▶ TASK DETAILS
Exact repetition, please: start with the line where "range (jl + 1), ∑" appears and stop after the final line of the records.

▶ INFORMATION
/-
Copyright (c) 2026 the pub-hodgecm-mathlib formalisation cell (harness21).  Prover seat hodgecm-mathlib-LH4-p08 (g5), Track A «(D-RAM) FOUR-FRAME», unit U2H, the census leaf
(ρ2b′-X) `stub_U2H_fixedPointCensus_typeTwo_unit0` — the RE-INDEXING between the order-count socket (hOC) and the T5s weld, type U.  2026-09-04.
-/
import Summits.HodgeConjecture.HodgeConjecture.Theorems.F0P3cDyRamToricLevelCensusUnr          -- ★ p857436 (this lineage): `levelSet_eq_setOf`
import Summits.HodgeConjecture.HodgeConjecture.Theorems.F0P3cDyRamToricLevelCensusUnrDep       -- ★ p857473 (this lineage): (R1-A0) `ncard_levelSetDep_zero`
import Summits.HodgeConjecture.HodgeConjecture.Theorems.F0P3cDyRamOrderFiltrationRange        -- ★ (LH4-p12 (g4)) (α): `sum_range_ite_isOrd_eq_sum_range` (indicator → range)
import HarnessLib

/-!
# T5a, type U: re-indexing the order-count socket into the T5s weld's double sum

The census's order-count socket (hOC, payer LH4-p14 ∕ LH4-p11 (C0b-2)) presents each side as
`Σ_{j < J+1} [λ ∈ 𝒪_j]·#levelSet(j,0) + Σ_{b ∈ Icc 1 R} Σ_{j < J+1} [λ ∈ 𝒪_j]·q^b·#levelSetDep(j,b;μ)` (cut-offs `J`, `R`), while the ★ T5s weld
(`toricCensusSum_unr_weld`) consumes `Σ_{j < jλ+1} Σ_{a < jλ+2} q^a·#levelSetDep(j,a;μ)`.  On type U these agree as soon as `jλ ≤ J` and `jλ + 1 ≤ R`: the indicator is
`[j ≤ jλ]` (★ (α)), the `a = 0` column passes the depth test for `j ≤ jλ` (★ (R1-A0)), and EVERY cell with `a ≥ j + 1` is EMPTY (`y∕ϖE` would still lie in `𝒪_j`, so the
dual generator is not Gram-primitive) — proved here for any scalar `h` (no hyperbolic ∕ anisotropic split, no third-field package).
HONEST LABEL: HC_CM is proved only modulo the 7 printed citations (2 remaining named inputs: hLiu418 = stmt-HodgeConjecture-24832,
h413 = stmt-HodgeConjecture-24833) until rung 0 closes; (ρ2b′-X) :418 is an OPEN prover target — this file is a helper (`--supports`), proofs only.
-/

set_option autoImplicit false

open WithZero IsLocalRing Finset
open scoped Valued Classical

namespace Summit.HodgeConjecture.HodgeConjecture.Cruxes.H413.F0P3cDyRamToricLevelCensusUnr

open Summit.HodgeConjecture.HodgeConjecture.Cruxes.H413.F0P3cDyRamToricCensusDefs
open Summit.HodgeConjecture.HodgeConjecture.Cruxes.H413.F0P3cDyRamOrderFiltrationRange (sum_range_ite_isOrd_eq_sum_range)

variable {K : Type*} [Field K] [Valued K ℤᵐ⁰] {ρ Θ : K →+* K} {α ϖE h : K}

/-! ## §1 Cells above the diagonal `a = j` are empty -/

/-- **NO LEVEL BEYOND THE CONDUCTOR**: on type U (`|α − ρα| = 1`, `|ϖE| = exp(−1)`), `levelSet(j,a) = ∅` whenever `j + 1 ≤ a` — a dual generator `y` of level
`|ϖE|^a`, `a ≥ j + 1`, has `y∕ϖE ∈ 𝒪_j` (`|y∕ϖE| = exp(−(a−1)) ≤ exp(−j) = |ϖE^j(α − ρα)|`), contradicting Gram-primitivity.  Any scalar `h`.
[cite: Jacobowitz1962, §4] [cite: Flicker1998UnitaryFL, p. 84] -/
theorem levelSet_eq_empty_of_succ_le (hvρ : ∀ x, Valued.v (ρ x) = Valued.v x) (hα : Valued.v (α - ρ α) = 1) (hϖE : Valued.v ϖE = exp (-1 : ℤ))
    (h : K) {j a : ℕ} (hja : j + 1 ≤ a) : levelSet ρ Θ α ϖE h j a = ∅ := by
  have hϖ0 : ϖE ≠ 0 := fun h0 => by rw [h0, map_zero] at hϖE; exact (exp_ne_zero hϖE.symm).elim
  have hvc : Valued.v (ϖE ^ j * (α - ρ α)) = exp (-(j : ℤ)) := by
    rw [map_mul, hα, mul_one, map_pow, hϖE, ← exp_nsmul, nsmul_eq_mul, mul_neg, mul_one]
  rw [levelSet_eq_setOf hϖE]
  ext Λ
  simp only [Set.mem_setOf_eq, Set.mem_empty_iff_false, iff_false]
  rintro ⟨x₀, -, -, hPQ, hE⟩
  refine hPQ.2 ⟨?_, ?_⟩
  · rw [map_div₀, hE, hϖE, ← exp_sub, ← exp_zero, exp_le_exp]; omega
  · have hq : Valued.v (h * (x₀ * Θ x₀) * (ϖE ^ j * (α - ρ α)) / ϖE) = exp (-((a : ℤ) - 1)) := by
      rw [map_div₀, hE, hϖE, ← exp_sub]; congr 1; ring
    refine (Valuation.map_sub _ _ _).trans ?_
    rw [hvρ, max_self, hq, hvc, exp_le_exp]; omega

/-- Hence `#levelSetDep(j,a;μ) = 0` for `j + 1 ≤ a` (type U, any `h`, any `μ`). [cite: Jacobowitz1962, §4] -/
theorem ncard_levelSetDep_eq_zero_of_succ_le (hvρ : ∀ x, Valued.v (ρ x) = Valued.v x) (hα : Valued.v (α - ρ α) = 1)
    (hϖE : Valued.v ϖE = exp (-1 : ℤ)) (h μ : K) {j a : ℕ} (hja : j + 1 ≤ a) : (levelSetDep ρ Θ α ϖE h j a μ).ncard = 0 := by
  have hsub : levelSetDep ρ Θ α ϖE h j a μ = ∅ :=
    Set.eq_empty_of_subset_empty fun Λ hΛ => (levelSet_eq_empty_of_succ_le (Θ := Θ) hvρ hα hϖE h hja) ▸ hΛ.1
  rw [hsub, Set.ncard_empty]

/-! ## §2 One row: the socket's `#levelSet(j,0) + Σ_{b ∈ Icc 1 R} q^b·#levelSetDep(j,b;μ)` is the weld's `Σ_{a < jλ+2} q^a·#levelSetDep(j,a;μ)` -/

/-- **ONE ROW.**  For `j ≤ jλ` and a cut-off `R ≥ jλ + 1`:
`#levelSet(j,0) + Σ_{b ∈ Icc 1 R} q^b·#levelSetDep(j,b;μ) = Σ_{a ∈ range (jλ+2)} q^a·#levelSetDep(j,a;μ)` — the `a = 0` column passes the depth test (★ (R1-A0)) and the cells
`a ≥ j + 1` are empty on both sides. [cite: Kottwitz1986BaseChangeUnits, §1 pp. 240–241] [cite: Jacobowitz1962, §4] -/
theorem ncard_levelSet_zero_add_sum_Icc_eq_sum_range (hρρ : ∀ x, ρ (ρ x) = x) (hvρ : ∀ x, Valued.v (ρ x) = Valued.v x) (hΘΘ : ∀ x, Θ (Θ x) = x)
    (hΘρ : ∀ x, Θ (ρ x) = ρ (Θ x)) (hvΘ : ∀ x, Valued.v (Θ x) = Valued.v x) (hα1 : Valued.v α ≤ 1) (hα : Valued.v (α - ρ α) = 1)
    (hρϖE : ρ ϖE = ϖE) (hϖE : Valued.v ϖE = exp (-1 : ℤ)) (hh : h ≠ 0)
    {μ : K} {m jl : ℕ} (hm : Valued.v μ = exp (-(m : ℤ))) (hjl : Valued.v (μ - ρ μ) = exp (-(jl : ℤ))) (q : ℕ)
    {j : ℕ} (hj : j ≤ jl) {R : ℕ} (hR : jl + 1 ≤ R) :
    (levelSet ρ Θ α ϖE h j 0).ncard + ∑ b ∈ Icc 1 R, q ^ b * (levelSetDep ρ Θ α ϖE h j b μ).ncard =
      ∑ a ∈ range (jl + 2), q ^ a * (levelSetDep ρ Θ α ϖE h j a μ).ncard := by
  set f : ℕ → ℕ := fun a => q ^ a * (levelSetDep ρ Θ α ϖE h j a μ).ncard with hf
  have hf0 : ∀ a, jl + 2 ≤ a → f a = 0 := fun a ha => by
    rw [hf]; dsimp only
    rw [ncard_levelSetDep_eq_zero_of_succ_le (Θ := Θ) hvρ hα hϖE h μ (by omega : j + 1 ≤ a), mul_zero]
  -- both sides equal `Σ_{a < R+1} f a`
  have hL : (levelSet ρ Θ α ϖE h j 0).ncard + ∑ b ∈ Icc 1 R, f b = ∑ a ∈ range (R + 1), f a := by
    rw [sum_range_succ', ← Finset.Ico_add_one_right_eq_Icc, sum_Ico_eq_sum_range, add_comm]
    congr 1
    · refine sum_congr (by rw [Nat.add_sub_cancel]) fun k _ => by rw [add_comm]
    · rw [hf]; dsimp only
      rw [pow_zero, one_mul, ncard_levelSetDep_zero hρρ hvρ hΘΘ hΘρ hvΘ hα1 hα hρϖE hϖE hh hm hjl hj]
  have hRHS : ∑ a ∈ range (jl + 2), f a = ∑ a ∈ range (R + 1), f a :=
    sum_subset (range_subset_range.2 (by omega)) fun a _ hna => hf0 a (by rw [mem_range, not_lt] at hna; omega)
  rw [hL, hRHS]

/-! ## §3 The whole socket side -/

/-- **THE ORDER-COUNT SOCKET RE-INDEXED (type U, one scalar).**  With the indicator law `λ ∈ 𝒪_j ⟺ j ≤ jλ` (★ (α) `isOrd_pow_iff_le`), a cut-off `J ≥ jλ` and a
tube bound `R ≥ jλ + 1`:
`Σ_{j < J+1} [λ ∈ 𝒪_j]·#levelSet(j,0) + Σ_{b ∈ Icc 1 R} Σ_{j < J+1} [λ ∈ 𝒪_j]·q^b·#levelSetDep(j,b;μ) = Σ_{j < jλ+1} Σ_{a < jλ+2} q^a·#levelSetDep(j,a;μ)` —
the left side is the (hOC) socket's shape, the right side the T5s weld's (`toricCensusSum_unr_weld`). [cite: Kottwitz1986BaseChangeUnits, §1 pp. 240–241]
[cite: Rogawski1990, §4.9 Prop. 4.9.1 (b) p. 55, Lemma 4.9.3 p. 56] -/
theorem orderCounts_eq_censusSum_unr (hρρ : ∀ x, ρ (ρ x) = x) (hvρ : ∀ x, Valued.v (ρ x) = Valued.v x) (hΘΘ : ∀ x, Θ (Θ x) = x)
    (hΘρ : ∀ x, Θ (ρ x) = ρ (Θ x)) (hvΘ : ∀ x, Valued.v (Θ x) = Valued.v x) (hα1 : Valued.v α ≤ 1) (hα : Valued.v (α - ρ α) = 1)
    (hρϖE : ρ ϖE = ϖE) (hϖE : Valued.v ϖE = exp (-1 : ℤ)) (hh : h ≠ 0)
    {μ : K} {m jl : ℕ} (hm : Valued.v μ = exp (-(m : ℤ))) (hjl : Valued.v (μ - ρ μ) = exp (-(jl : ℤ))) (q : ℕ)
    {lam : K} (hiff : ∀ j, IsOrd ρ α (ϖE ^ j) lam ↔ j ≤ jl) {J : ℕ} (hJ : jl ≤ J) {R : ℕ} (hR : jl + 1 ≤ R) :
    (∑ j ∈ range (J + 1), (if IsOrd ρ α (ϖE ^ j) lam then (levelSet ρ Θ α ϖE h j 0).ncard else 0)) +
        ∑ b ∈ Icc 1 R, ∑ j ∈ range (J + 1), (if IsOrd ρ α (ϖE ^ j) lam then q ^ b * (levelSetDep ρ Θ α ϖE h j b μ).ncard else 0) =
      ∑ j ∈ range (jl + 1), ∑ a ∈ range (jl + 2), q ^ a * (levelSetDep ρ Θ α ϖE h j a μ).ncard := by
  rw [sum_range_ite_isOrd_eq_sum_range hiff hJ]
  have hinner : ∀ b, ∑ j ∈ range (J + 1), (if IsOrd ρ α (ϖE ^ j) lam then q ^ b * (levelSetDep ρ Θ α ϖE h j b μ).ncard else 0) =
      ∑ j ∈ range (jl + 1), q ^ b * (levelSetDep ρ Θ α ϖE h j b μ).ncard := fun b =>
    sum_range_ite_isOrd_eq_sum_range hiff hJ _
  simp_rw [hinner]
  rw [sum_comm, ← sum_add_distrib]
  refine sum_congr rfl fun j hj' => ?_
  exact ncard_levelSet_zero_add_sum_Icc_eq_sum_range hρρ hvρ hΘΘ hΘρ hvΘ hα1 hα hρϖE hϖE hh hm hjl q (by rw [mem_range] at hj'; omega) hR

▶ YOUR RESPONSE
      ∑ j ∈ range (jl + 1), ∑ a ∈ range (jl + 2), q ^ a * (levelSetDep ρ Θ α ϖE h j a μ).ncard := by
  rw [sum_range_ite_isOrd_eq_sum_range hiff hJ]
  have hinner : ∀ b, ∑ j ∈ range (J + 1), (if IsOrd ρ α (ϖE ^ j) lam then q ^ b * (levelSetDep ρ Θ α ϖE h j b μ).ncard else 0) =
      ∑ j ∈ range (jl + 1), q ^ b * (levelSetDep ρ Θ α ϖE h j b μ).ncard := fun b =>
    sum_range_ite_isOrd_eq_sum_range hiff hJ _
  simp_rw [hinner]
  rw [sum_comm, ← sum_add_distrib]
  refine sum_congr rfl fun j hj' => ?_
  exact ncard_levelSet_zero_add_sum_Icc_eq_sum_range hρρ hvρ hΘΘ hΘρ hvΘ hα1 hα hρϖE hϖE hh hm hjl q (by rw [mem_range] at hj'; omega) hR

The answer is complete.